** YOUR INSTRUCTIONS **
Where the word "abel" appears in a line of the entries below, count that line and give the total alone.

[Items from a dataset]

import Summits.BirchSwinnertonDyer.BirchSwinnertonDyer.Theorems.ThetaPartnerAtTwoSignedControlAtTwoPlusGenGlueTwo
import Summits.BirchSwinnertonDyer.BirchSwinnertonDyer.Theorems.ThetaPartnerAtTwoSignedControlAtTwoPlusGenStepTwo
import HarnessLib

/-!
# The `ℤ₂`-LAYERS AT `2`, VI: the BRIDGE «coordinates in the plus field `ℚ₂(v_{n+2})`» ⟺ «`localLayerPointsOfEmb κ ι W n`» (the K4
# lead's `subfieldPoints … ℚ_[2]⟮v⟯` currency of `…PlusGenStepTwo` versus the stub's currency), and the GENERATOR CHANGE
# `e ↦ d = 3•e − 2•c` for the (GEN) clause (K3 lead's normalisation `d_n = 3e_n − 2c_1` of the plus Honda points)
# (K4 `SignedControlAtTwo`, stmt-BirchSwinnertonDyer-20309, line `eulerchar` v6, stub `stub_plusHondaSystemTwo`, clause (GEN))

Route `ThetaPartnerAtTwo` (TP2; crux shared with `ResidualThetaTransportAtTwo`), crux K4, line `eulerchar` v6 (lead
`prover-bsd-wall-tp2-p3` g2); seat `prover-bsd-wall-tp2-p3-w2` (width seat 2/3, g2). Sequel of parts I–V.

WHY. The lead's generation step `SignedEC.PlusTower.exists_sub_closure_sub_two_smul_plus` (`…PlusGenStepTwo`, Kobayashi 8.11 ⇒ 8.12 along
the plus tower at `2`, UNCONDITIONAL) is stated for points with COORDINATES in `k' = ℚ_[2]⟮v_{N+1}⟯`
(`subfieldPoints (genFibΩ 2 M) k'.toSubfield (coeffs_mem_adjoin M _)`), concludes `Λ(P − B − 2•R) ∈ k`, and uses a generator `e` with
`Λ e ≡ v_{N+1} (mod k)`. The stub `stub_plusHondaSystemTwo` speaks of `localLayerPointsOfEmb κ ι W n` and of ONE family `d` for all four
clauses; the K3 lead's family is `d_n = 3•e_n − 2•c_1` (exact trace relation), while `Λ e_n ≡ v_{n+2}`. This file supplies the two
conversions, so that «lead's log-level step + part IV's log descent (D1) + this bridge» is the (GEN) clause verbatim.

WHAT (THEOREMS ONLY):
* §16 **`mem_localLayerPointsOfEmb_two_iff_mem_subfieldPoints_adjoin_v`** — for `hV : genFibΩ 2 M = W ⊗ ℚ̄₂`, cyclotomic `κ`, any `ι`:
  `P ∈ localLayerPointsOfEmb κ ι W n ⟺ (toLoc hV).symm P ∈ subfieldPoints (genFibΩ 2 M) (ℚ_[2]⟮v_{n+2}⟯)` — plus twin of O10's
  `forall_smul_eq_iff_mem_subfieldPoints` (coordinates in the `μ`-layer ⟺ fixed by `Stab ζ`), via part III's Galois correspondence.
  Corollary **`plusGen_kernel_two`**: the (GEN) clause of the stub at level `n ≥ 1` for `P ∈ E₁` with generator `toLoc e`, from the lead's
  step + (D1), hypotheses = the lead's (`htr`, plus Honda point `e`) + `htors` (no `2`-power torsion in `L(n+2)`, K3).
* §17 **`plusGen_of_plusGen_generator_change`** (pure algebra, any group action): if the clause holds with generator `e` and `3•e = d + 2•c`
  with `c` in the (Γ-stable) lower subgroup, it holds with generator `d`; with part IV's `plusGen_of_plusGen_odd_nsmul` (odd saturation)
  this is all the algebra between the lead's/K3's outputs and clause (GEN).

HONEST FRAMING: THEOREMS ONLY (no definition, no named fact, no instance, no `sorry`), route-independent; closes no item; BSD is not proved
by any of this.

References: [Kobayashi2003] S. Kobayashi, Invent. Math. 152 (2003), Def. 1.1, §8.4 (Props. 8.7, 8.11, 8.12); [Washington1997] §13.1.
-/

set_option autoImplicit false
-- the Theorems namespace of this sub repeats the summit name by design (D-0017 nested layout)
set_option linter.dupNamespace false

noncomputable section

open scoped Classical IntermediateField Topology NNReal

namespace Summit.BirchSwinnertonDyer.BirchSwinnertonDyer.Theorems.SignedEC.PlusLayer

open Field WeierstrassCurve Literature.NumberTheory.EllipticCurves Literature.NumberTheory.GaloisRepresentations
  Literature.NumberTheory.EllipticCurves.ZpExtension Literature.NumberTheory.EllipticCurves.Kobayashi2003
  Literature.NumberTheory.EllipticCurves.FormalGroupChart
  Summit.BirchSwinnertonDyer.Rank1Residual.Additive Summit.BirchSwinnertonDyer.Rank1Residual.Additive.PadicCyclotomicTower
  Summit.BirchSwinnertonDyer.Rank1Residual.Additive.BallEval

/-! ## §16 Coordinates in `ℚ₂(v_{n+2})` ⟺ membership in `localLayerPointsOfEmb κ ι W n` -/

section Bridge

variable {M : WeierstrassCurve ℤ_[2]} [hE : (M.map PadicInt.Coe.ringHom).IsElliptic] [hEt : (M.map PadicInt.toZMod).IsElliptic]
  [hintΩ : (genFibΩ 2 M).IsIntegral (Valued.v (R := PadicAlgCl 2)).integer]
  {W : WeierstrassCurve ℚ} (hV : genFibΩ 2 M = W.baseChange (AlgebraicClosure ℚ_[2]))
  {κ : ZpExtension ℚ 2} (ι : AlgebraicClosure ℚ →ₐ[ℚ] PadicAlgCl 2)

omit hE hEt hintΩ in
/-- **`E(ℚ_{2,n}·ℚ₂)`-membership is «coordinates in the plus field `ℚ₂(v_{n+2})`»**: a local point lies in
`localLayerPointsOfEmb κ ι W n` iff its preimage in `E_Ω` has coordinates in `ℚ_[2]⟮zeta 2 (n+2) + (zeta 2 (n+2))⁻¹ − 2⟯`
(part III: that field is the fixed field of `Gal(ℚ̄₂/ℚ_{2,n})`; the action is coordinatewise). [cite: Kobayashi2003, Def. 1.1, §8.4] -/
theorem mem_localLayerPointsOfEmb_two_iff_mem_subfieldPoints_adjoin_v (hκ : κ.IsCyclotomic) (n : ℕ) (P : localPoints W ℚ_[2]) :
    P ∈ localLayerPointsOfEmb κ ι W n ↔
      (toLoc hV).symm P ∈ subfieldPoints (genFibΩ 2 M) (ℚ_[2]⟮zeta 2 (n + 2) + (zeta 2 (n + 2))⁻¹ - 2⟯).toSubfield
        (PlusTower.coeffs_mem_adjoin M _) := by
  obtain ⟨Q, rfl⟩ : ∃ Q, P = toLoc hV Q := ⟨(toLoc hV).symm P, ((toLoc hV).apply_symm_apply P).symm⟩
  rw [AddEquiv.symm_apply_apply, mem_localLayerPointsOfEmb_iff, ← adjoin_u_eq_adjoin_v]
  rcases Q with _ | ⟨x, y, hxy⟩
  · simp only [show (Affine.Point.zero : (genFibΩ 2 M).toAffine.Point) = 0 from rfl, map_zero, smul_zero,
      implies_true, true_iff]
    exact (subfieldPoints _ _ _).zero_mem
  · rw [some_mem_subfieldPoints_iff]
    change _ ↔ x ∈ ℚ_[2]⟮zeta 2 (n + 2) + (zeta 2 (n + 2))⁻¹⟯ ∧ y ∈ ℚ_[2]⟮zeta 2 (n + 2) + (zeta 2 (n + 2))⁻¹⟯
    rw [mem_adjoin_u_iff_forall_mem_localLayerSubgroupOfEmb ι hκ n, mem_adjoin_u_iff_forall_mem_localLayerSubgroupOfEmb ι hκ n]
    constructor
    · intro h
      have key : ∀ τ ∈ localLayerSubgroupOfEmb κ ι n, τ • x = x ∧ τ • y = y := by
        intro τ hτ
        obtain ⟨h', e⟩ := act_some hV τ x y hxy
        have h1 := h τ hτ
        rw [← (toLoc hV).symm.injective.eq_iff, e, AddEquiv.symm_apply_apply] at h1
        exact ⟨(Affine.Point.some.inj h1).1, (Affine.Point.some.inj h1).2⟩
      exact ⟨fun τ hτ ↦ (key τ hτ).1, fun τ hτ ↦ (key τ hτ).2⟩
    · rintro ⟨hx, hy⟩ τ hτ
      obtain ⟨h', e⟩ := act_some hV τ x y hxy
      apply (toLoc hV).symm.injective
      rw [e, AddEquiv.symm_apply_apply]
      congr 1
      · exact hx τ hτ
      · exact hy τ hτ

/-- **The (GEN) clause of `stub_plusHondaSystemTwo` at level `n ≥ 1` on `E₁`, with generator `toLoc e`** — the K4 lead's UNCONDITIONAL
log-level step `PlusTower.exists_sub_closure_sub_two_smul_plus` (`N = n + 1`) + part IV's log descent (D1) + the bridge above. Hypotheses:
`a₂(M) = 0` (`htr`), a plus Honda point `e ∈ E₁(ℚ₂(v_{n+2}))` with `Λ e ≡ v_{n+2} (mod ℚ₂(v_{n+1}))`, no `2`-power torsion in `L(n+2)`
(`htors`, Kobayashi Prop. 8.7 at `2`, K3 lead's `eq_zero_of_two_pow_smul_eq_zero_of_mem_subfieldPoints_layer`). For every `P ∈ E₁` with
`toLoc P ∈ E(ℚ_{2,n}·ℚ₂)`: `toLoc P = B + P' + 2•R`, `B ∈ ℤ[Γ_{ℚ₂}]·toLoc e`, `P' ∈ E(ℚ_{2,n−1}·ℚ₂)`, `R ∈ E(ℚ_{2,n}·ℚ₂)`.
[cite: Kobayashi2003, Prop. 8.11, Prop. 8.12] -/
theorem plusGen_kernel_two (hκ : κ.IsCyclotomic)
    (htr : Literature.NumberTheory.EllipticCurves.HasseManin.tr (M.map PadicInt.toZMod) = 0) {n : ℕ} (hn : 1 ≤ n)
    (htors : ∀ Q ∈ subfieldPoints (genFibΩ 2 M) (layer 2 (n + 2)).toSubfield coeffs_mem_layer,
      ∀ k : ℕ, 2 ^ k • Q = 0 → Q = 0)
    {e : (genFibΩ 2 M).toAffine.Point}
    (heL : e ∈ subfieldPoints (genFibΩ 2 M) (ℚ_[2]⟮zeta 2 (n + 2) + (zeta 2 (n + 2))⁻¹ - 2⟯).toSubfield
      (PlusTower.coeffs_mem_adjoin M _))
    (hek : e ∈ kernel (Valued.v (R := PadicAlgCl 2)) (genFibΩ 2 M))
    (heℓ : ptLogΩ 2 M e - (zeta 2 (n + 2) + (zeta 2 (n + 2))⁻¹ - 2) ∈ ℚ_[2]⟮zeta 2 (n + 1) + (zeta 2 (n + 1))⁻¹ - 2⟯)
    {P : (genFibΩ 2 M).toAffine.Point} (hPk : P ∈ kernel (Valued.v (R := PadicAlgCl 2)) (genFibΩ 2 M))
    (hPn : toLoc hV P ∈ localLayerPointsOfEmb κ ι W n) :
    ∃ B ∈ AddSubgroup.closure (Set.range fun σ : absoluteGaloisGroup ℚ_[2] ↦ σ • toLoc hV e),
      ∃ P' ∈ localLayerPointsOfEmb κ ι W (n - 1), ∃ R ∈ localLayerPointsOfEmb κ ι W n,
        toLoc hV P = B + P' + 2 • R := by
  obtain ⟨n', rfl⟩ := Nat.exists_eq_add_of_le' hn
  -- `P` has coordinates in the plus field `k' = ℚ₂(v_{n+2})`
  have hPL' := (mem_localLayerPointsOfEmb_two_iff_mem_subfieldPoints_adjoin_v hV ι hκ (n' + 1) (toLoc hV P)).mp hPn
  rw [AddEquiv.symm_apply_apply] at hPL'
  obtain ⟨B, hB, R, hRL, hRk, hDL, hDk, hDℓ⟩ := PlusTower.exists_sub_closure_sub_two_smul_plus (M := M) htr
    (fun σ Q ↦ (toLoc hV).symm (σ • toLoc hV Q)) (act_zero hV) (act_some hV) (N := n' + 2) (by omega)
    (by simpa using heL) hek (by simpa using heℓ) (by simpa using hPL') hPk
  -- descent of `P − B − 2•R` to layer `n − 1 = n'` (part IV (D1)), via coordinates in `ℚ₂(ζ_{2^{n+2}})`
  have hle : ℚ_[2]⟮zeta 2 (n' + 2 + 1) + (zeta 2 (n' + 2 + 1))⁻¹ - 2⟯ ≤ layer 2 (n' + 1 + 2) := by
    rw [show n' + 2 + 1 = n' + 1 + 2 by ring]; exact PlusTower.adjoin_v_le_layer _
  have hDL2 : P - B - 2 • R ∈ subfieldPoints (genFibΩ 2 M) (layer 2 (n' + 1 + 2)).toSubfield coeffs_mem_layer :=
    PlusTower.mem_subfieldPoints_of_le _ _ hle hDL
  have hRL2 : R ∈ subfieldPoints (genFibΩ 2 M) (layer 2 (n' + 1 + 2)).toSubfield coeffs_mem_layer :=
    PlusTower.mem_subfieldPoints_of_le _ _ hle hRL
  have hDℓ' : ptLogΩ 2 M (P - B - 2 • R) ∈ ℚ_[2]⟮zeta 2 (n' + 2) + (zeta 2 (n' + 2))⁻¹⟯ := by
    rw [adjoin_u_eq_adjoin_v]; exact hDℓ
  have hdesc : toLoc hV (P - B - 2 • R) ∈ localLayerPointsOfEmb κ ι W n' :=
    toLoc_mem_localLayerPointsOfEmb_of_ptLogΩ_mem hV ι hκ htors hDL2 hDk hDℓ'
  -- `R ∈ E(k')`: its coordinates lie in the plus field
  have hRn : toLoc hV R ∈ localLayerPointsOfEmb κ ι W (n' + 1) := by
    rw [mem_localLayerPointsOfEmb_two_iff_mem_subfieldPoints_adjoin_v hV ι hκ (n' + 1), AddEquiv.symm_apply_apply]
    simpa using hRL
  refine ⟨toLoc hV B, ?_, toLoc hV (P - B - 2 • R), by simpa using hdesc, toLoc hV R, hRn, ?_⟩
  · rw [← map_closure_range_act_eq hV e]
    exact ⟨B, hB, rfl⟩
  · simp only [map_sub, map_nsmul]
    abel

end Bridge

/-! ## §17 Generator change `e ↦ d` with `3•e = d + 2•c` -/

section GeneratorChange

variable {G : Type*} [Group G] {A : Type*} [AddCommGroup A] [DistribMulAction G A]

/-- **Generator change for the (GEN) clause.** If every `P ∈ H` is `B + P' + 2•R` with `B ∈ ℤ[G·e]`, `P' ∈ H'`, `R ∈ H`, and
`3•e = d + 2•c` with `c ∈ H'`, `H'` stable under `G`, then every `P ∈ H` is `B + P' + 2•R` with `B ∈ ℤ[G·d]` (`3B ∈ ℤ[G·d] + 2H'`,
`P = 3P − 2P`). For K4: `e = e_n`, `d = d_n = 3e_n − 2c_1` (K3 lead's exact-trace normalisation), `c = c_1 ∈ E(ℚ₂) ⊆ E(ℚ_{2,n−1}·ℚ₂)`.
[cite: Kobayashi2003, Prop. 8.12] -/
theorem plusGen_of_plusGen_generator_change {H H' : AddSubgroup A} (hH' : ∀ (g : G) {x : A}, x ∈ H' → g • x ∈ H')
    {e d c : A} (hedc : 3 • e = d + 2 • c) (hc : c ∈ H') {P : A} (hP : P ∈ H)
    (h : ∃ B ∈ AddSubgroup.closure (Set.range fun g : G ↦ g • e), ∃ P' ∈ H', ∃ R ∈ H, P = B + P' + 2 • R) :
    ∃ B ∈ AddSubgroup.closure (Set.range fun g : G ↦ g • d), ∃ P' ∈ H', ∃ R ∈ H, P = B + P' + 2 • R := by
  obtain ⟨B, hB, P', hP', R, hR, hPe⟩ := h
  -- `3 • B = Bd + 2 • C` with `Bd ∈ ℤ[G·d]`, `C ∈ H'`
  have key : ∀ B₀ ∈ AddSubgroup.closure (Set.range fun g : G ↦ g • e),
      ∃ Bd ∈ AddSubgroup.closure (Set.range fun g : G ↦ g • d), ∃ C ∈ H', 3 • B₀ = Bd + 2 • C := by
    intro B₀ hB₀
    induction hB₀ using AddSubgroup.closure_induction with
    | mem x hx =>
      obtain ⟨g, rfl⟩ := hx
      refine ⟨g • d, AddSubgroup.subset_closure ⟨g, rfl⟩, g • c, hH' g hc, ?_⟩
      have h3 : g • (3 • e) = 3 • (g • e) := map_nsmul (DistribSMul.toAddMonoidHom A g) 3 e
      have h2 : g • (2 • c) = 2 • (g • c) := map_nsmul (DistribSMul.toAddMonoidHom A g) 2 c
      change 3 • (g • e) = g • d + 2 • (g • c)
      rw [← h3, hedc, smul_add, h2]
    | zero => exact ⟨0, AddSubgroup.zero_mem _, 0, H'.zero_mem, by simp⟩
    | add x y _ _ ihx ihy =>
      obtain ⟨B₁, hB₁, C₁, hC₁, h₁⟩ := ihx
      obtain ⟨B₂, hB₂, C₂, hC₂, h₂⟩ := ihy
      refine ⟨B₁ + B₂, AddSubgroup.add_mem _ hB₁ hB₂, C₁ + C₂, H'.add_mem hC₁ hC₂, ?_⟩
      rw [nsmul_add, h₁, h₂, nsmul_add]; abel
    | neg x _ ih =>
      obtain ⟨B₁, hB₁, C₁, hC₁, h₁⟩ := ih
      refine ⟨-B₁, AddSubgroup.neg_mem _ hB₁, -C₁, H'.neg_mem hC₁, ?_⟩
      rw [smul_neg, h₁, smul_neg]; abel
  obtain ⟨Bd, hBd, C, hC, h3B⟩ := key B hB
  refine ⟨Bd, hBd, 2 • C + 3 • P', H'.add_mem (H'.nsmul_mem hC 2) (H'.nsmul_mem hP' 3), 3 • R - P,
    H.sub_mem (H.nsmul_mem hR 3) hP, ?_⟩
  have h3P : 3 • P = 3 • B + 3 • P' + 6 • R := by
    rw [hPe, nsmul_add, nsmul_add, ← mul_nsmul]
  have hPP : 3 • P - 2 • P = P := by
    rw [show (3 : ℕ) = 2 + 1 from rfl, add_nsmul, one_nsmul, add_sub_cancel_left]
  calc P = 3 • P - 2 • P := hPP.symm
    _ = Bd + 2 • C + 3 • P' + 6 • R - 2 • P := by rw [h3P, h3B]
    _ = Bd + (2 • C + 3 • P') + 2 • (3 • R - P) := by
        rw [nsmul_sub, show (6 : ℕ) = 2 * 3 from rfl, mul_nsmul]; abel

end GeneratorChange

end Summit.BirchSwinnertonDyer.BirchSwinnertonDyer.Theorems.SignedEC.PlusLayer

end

** EXERCISE SOLUTION **
4